- Genre: Game show
- Presented by: Caroline Tensen
- Composers: Hans van Eijck (2001–2005) Martijn Schimmer (2005–present)
- Country of origin: Netherlands
- Original language: Dutch

Production
- Running time: 60 minutes
- Production companies: Endemol Shine Nederland; Televisie Radio Omroep Stichting (2000–2005); Nederlandse Christelijke Radio Vereniging (2009–2015); KRO-NCRV (2015); AVROTROS (2016–2018);

Original release
- Network: Nederland 2 (2000–2005); Talpa (2005–2007); RTL 4 (2007–2009, 2019–); Nederland/NPO 1 (2009–2018);
- Release: 3 September 2000 – present

= Eén tegen 100 =

Dutch television game show

Eén tegen 100 (1 vs. 100) is a Dutch game show that has been airing since 3 September 2000 on various channels with Caroline Tensen as host. The game pits a single contestant against 100 other people for a chance to win a larger cash prize. It is sponsored by the Nationale Postcode Loterij (National Postal Code Lottery).

== Format ==
One player is selected to play the game as The One against 100 other contestants. The player is selected at random from the 100 (dubbed “The Mob” in the majority of versions), and the One's objective is to eliminate all 100 contestants (or 101, in the Taiwanese version) by correctly answering multiple-choice general knowledge questions.

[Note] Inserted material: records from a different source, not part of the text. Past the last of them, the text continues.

/-- **Monotonicity in the avoided set**: `A ⊆ B → E(p,q,B) ≤ E(p,q,A)`. [folklore] -/
theorem exitAfterAvoiding_mono [NeZero d] (Gr : SimpleGraph (Site d)) (p q : Site d) {A B : Set (Site d)}
    (hAB : A ⊆ B) : exitAfterAvoiding Gr p q B ≤ exitAfterAvoiding Gr p q A := by
  refine measureReal_mono ?_
  rintro ω ⟨n, h1, h2, h3, h4⟩
  exact ⟨n, h1, h2, h3, fun j hj hA => h4 j hj (hAB hA)⟩

/-- `E(p,q,A) ≤ E(p,q,∅)`. [folklore] -/
theorem exitAfterAvoiding_le_empty [NeZero d] (Gr : SimpleGraph (Site d)) (p q : Site d) (A : Set (Site d)) :
    exitAfterAvoiding Gr p q A ≤ exitAfterAvoiding Gr p q ∅ :=
  exitAfterAvoiding_mono Gr p q (Set.empty_subset A)

/-- The avoidance probability `E(A)/E(∅)` is `≥ 0`. [folklore] -/
theorem exitAfterAvoiding_ratio_nonneg [NeZero d] (Gr : SimpleGraph (Site d)) (p q : Site d) (A : Set (Site d)) :
    0 ≤ exitAfterAvoiding Gr p q A / exitAfterAvoiding Gr p q ∅ :=
  div_nonneg (exitAfterAvoiding_nonneg Gr p q A) (exitAfterAvoiding_nonneg Gr p q ∅)

/-- The avoidance probability `E(A)/E(∅)` is `≤ 1`. [folklore] -/
theorem exitAfterAvoiding_ratio_le_one [NeZero d] (Gr : SimpleGraph (Site d)) (p q : Site d) (A : Set (Site d)) :
    exitAfterAvoiding Gr p q A / exitAfterAvoiding Gr p q ∅ ≤ 1 :=
  div_le_one_of_le₀ (exitAfterAvoiding_le_empty Gr p q A) (exitAfterAvoiding_nonneg Gr p q ∅)

/-! ### Restriction to a graph with deleted vertices -/

/-- The slit graph of route `SAWExcursionCardy`, `SimpleGraph.fromRel fun x y => Gr.Adj x y ∧ x ∉ V ∧ y ∉ V`,
is `Gr` with the vertex set `V` deleted: its adjacency is `Gr.Adj x y ∧ x ∉ V ∧ y ∉ V` (the shape of
hypothesis `hGr'` below). [folklore] -/
theorem fromRel_adj_and_notMem_iff (Gr : SimpleGraph (Site d)) (V : Set (Site d)) (x y : Site d) :
    (SimpleGraph.fromRel fun x y => Gr.Adj x y ∧ x ∉ V ∧ y ∉ V).Adj x y ↔
      Gr.Adj x y ∧ x ∉ V ∧ y ∉ V := by
  rw [SimpleGraph.fromRel_adj]
  constructor
  · rintro ⟨-, h | h⟩
    · exact h
    · exact ⟨h.1.symm, h.2.2, h.2.1⟩
  · intro h
    exact ⟨h.1.ne, Or.inl h⟩

/-- The slit graph is a subgraph of `Gr`. [folklore] -/
theorem fromRel_and_notMem_le (Gr : SimpleGraph (Site d)) (V : Set (Site d)) :
    (SimpleGraph.fromRel fun x y => Gr.Adj x y ∧ x ∉ V ∧ y ∉ V) ≤ Gr :=
  fun x y h => ((fromRel_adj_and_notMem_iff Gr V x y).1 h).1

/-- **Restriction identity.** Let `Gr'` be `Gr` with the vertex set `V` deleted
(`Gr'.Adj x y ↔ Gr.Adj x y ∧ x ∉ V ∧ y ∉ V`, e.g. the slit graph of `fromRel_adj_and_notMem_iff`),
let the start `p` lie off `V` and let the exit point `q` have no `Gr`-neighbour in `V`. Then the
`Gr'`-excursions `p → q` avoiding `A` are exactly the `Gr`-excursions `p → q` avoiding `A ∪ V`:
`E_{Gr'}(p,q,A) = E_{Gr}(p,q,A ∪ V)`. (The hypothesis on `q` rules out `Gr`-steps from `q` into `V`,
which kill the `Gr'`-walk but not the `Gr`-walk.) [folklore] -/
theorem exitAfterAvoiding_of_adj_iff [NeZero d] {Gr Gr' : SimpleGraph (Site d)} {V : Set (Site d)}
    (hGr' : ∀ x y, Gr'.Adj x y ↔ Gr.Adj x y ∧ x ∉ V ∧ y ∉ V) {p q : Site d} (hp : p ∉ V)
    (hq : ∀ s ∈ V, ¬ Gr.Adj q s) (A : Set (Site d)) :
    exitAfterAvoiding Gr' p q A = exitAfterAvoiding Gr p q (A ∪ V) := by
  unfold exitAfterAvoiding
  congr 1
  ext ω
  simp only [Set.mem_setOf_eq, Set.mem_union, not_or]
  constructor
  · rintro ⟨n, h1, h2, h3, h4⟩
    -- positions up to time `n` avoid `V`
    have hS : ∀ j ≤ n, p + S ω j ∉ V := by
      intro j hj
      rcases Nat.lt_or_ge j n with hjn | hjn
      · exact ((hGr' _ _).1 (h1 j hjn)).2.1
      · obtain rfl : j = n := le_antisymm hj hjn
        rcases Nat.eq_zero_or_pos j with rfl | hpos
        · simpa using hp
        · have := ((hGr' _ _).1 (h1 (j - 1) (by omega))).2.2
          rwa [Nat.sub_add_cancel hpos] at this
    refine ⟨n, fun j hj => ((hGr' _ _).1 (h1 j hj)).1, fun hadj => h2 ?_, h3,
      fun j hj => ⟨h4 j hj, hS j hj⟩⟩
    refine (hGr' _ _).2 ⟨hadj, hS n le_rfl, fun hmem => ?_⟩
    rw [h3] at hadj
    exact hq _ hmem hadj
  · rintro ⟨n, h1, h2, h3, h4⟩
    refine ⟨n, fun j hj => (hGr' _ _).2 ⟨h1 j hj, (h4 j hj.le).2, (h4 (j + 1) hj).2⟩,
      fun hadj => h2 ((hGr' _ _).1 hadj).1, h3, fun j hj => (h4 j hj).1⟩

/-- With `Gr'`, `p`, `q` as in `exitAfterAvoiding_of_adj_iff`: `E_{Gr'}(p,q,∅) = E_{Gr}(p,q,V)`.
[folklore] -/
theorem exitAfterAvoiding_of_adj_iff_empty [NeZero d] {Gr Gr' : SimpleGraph (Site d)} {V : Set (Site d)}
    (hGr' : ∀ x y, Gr'.Adj x y ↔ Gr.Adj x y ∧ x ∉ V ∧ y ∉ V) {p q : Site d} (hp : p ∉ V)
    (hq : ∀ s ∈ V, ¬ Gr.Adj q s) :
    exitAfterAvoiding Gr' p q ∅ = exitAfterAvoiding Gr p q V := by
  rw [exitAfterAvoiding_of_adj_iff hGr' hp hq, Set.empty_union]

/-- **Restriction identity for avoidance probabilities**: with `Gr'`, `p`, `q` as in
`exitAfterAvoiding_of_adj_iff`,
`E_Gr(S)/E_Gr(∅) · (E_{Gr'}(A)/E_{Gr'}(∅)) = E_Gr(A ∪ V)/E_Gr(∅)` — the probability that the `Gr`
excursion avoids `A ∪ S` is the probability that it avoids `S` times the probability that the
excursion of the slit graph avoids `A`. [folklore] -/
theorem exitAfterAvoiding_ratio_mul [NeZero d] {Gr Gr' : SimpleGraph (Site d)} {V : Set (Site d)}
    (hGr' : ∀ x y, Gr'.Adj x y ↔ Gr.Adj x y ∧ x ∉ V ∧ y ∉ V) {p q : Site d} (hp : p ∉ V)
    (hq : ∀ s ∈ V, ¬ Gr.Adj q s) (A : Set (Site d)) :
    exitAfterAvoiding Gr p q V / exitAfterAvoiding Gr p q ∅ *
        (exitAfterAvoiding Gr' p q A / exitAfterAvoiding Gr' p q ∅) =
      exitAfterAvoiding Gr p q (A ∪ V) / exitAfterAvoiding Gr p q ∅ := by
  rw [exitAfterAvoiding_of_adj_iff hGr' hp hq, exitAfterAvoiding_of_adj_iff_empty hGr' hp hq]
  by_cases hS : exitAfterAvoiding Gr p q V = 0
  · have hAS : exitAfterAvoiding Gr p q (A ∪ V) = 0 :=
      le_antisymm (hS ▸ exitAfterAvoiding_mono Gr p q Set.subset_union_right)
        (exitAfterAvoiding_nonneg Gr p q _)
    simp [hS, hAS]
  · rw [div_mul_div_comm, mul_comm (exitAfterAvoiding Gr p q ∅), ← div_mul_div_comm, div_self hS, one_mul]

/-! ### Finite coding by step sequences; symmetry of the killed Green function -/

section StepSeqs

variable {n : ℕ}

/-- The `n`-step sequences whose walk from `p` uses only `Gr`-edges and ends at `q`. [folklore] -/
def transitSeqs (Gr : SimpleGraph (Site d)) (n : ℕ) (p q : Site d) : Finset (StepSeq d n) :=
  Finset.univ.filter fun e => (∀ j < n, Gr.Adj (p + pos e j) (p + pos e (j + 1))) ∧ p + pos e n = q

/-- `transitEvent` is the cylinder over `transitSeqs`. [folklore] -/
theorem transitEvent_eq_preimage (Gr : SimpleGraph (Site d)) (n : ℕ) (p q : Site d) :
    transitEvent Gr n p q = (fun (ω : PathSpace d) (l : Fin n) => ω l) ⁻¹' ↑(transitSeqs Gr n p q) := by
  ext ω
  simp only [transitEvent, transitSeqs, Set.mem_setOf_eq, Set.mem_preimage, Finset.coe_filter,
    Finset.mem_univ, true_and]
  rw [pos_restrict ω n le_rfl]
  refine and_congr_left fun _ => forall₂_congr fun j hj => ?_
  rw [pos_restrict ω n hj.le, pos_restrict ω n (Nat.succ_le_of_lt hj)]

/-- **Counting formula**: `killedTrans Gr n p q = #transitSeqs / (2d)^n`. [folklore] -/
theorem killedTrans_eq_card [NeZero d] (Gr : SimpleGraph (Site d)) (n : ℕ) (p q : Site d) :
    killedTrans Gr n p q = ((transitSeqs Gr n p q).card : ℝ) / (2 * d : ℝ) ^ n := by
  rw [killedTrans_eq, transitEvent_eq_preimage, real_preimage_restrict]
  congr 2
  have : (↑(transitSeqs Gr n p q) : Set (StepSeq d n)).toFinite.toFinset = transitSeqs Gr n p q := by
    ext e; simp
  rw [this]

/-- Reversal of a step sequence: read backwards with every step negated. [folklore] -/
def StepSeq.reverse (e : StepSeq d n) : StepSeq d n := fun i => (e (Fin.rev i)).neg

/-- Reversal is an involution. [folklore] -/
@[simp] theorem StepSeq.reverse_reverse (e : StepSeq d n) : StepSeq.reverse (StepSeq.reverse e) = e := by
  funext i; simp [StepSeq.reverse, Fin.rev_rev]

/-- Positions of the reversed walk: `rev(e)(k) = e(n-k) - e(n)` for `k ≤ n`. [folklore] -/
theorem pos_reverse (e : StepSeq d n) {k : ℕ} (hk : k ≤ n) :
    pos (StepSeq.reverse e) k = pos e (n - k) - endpoint e := by
  induction k with
  | zero => simp [pos_eq_endpoint]
  | succ k ih =>
      have hkn : k < n := hk
      have hm : n - (k + 1) < n := by omega
      rw [pos_succ _ hkn, ih hkn.le]
      have h1 := pos_succ e hm
      rw [show n - (k + 1) + 1 = n - k by omega] at h1
      have h2 : (StepSeq.reverse e) ⟨k, hkn⟩ = (e ⟨n - (k + 1), hm⟩).neg := rfl
      rw [h2, stepVec_neg, h1]
      abel
import Mathlib
import HarnessLib
import HarnessLib.Audit
import Summits.HodgeConjecture.Statement
import Literature.AlgebraicGeometry.Motives.AbelianVariety
import Literature.AlgebraicGeometry.HodgeTheory.GysinFormalism
import Literature.AlgebraicGeometry.Motives.FamiliesVHS
import Literature.AlgebraicGeometry.Motives.AbelianVarietyProduct
import Literature.AlgebraicGeometry.Motives.HyperbolicWeilType
import Literature.AlgebraicGeometry.HodgeTheory.MotivatedClasses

Depending on the version, after having the opportunity to select a difficulty level or the category, a multiple-choice question with three options is revealed. The 100 is given a short amount of time (normally 6 seconds) to lock in their answer before The One is given the opportunity to answer the question. If the One is correct, any of the 100 contestants who answered the question incorrectly are eliminated from further play, bringing the One closer to winning the game. Depending on the version, the amount of money in the contestant's bank also increases by an amount dependent on the number of contestants are eliminated in that question, or per every set of 10 Mob members eliminated. If The One eliminates all 100 contestants, depending on the version, the One claims all the money in the bank, or win the increased top prize. However, if the One is incorrect, in most versions the game ends and the One leaves with nothing, while any winnings won were split between surviving members of the 100, while some versions, notably Hong Kong, penalizes the contestant some winnings and the game continues until the One misses the question a few more times, and in the UK, where the money is not split. In most versions, the One can choose to leave the game with their accumulated winnings, or risk the winnings for another question.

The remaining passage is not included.